Over last two years, cities across the country have experienced marked growth, with people moving at record rates, companies relocating and the jobs market flourishing. The growth has mostly been good news for the commercial real estate industry, but with it has come one thorn. NIMBYism is also expanding. The two may be related, says Marilee Utter, CRE, president of Citiventure Associates in Denver and the global chair of the Counselors of Real Estate.

“NIMBYism is alive and well everywhere. I think that it is worse due to the high volume of growth that we have seen in cities,” Utter notes. “It isn’t that these communities don’t always want growth; it is the speed and the volume of it. The rate of change scares people.”

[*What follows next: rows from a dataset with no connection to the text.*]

import Summits.BirchSwinnertonDyer.BirchSwinnertonDyer.Theorems.EisensteinDepletionAtTwoStarOptBSFSigmaNodeCuspPrelims
import Summits.BirchSwinnertonDyer.BirchSwinnertonDyer.Theorems.EisensteinDepletionAtTwoStarOptBSFSigmaNodeMid
import Summits.BirchSwinnertonDyer.BirchSwinnertonDyer.Theorems.EisensteinDepletionAtTwoStarOptBNSFParityGroup
import Summits.BirchSwinnertonDyer.BirchSwinnertonDyer.Theorems.ManinLocalTwoThreeVeluTwoIsogenous
import Literature.NumberTheory.EllipticCurves.LatticeIndexTwoHalfPeriodProofs
import Literature.NumberTheory.EllipticCurves.CanonicalPAdicHeight
import Literature.NumberTheory.EllipticCurves.TwoAdicImageGoodOrdinaryAtTwoProofs
import Literature.NumberTheory.EllipticCurves.BSDSelmerCMPConverseMaximalOrderProofs
import Literature.NumberTheory.EllipticCurves.IsogenyDualProofs
import Literature.NumberTheory.EllipticCurves.ModularCurveManinSemistableBridgeProofs
import Literature.NumberTheory.EllipticCurves.ManinConstantIntegral
import Literature.NumberTheory.EllipticCurves.Gamma1ParametrizationCuspIdentityComponent
import HarnessLib

/-!
# Line `star` on crux E1M (stmt-BirchSwinnertonDyer-20341): THE NODE LAW (N256) AT EVERY LEVEL from the printed fact
# «images of the cusps over `∞` under an `X₁(N)`-parametrisation reduce into the identity component» (CES 2003 §6.1.2 + Igusa + ATAEC IV.9)

Lead star-p1 GEN 18.  Lines/star.lean v12 (GEN 17) left ONE research stub, the node law `stub_sigmaNodeCompositeOr17` («the formal
Shimura-type rational 2-torsion point `P` of the `X₀(N)`-lattice-optimal `W₀` has complementary discriminant `α² − 32β = ±2⁸`»,
`α = b₂ + 12x`, `β = b₄ + x b₂ + 6x²`), sourced to the connectedness of the fibres of `J₁(N)` (Conrad–Edixhoven–Stein 2003, prime level only).
THIS FILE derives the node law AT EVERY LEVEL from a much weaker printed input, the named fact (hypothesis `hF`, stated inline; filed for the
Literature as `gamma1Parametrization_cuspImage_nonsingularReduction`, Literature/NumberTheory/EllipticCurves/Gamma1ParametrizationCuspIdentityComponent.lean):
  (F) for a globally minimal `E/ℚ` with newform `f`, Néron lattice `Λ_E`, an integer `c ≠ 0` with `cΛ₁(f) ⊆ Λ_E`, and `γ ∈ Γ₀(N)` with
      `z = c{∞, γ∞}_f ∉ Λ_E`, the point `(℘(z) − b₂/12, (℘′(z) − a₁x − a₃)/2)` of `E` is RATIONAL and reduces NON-SINGULARLY mod every prime
      [`X_μ(N)` is a smooth `ℤ`-curve whose `ℤ`-points `⟨d⟩∞` are the cusps over `∞` (CES 2003 §6.1.2); Néron mapping property; the fibre at `p`
      is the connected Igusa curve (Katz–Mazur 12.6); identity component = non-singular locus (ATAEC IV.9.1)].
THE DERIVATION (`sigmaNode_of_cuspImageNonsingular`; `z₀ = λ/2` the half-period of `P`, `e₀ = ℘(z₀) = x + b₂/12`).  (1) The Kummer parity
`c₀Λ₁(f) ⊆ ℤλ + 2Λ₀` extends from generators to `Λ₁(f)`, and some `μ = c₀{∞, γ∞}_f ∈ Λ₀ = c₀Λ_f` lies OUTSIDE `ℤλ + 2Λ₀`
(`ParityGroup.exists_mem_lattice_not_half`).  (2) By `ManinLocalTwoThree.exists_isIsogenous_dvd_two_velu_two` there is a globally minimal
`W′ ∼ W₀` with `k⁴c₄(W′) = 720e₀² − 4c₄`, `k ∣ 2`, and `ord₂Δ(W′) + 3 ord₂(β/2) + 12 ord₂ k = 2 ord₂ Δ(W₀)`; `P` formal (`x = ξ/4`, `ξ` odd,
`ord₂ β = −3`) and both curves good at `2` force `k = ±2`, so by Vélu on the analytic side (`PeriodPair.lattice_eq_of_velu_invariants`) the Néron
lattice of `W′` is `Λ′ = 2Λ₀ + ℤλ ⊇ c₀Λ₁(f)`, `μ ∉ Λ′`, `2μ ∈ Λ′`.  (3) (F) for `(W′, f, Λ′, c₀, γ)` gives a rational 2-torsion point
`T̄ = (x′, y′)` of `W′`, non-singular mod every prime; `℘_{Λ₀+ℤz₀}(μ/2) = −2e₀` (Prelims: `weierstrassP_velu_otherHalfPeriod`) gives
`x′ = −e₀/2 − b₂(W′)/12` and `Φ_x(T̄) = −(α² − 32β)/256`.  (4) At an odd prime, non-singularity of a 2-torsion point means `ord_p Φ_x(T̄) = 0`
(`Φ_y = 0`, `4x′ ∈ ℤ`), so `α² − 32β` has no odd prime factor; `4Δ = β²(α² − 32β)` with `Δ`, `8β` odd pins `±256` (Prelims: `int_eq_pm_256`).

CONDITIONAL on (F) (hypothesis `hF`, a print) and Edixhoven's integrality of the `X₀(N)`-constant (`hEd`, a print); no `sorry`, no definition;
nothing here reads `r_an`; E1M / BSD are NOT proved by this file (E1M becomes a tree theorem modulo SEVEN prints through Lines/star.lean v13).
-/

set_option linter.dupNamespace false
set_option autoImplicit false

noncomputable section

open scoped Classical MatrixGroups PeriodPair
open CongruenceSubgroup Polynomial
open WeierstrassCurve Literature.NumberTheory.EllipticCurves Literature.NumberTheory.EllipticCurves.Greenberg1999
open Literature.NumberTheory.EllipticCurves.ModularForms

namespace Summit.BirchSwinnertonDyer.BirchSwinnertonDyer.Theorems.DepletionAtTwo.SigmaNode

NIMBYism as a Cultural Proxy

An acronym for “not in my backyard,” NIMBYs oppose new development and community expansion, including real estate, new transit corridors, utility lines and environmental mitigation—and they can have a big impact on development by prolonging, stalling or even killing projects altogether.

Utter says that generational divides are playing a role. Most NIMBYs fall into the Boomer demographic, so they are often retired with the time to serve on neighborhood organizations and, perhaps more importantly, own a lot of assets. “The people who are working jobs and raising kids don’t have time to participate. So, you don’t have representative processes that are going on,” says Utter, while also acknowledging that residents in lower income communities are also contributing to the ubiquity of NIMBYism, albeit for different reasons. In these communities, residents decry growth for fear of gentrification, displacement and rising prices.

Why Communication Matters

At the heart of the problem, says Utter, is poor communication. “Bad things are happening because we can’t find a way to have good community negotiations.” While community opposition is one of the biggest challenges for developers, there are ways to overcome it—or at least mitigate exposure to NIMBY-related delays and costs.

Utter says that the burden should really fall on cities to lead community negotiations. “The city should come up with a plan and a vision for what the neighborhood wants.  In the end, it comes back to their leadership,” she says. From there, cities could work directly with developers to usher in projects that serve the community. Even if there are challenges with the project, Utter says, “at least you are coming from a foundation of aligned interests where everyone knows what they are trying to get to.”

The “Long Short-Cut”

In the more frequent case where cities do not make the effort to work with the community, Utter recommends what she calls the “long short-cut,” where developers secure a land site and then work with the community to determine the use. “The process is long,” warns Utter. “It can be more than a year or two years, and it is expensive because you have to control the property first.”

This strategy helps to build community enthusiasm early on to prevent disagreements that can cripple a project and the budget. “It ensures that the project doesn’t get logjammed at the last minute because you have a constituency of people in the neighborhood that supports the project,” she says.

Overcoming community opposition isn’t impossible. As Utter says, “It can be done, but it takes a different approach and a larger pocketbook than a lot of developers have—but it works.”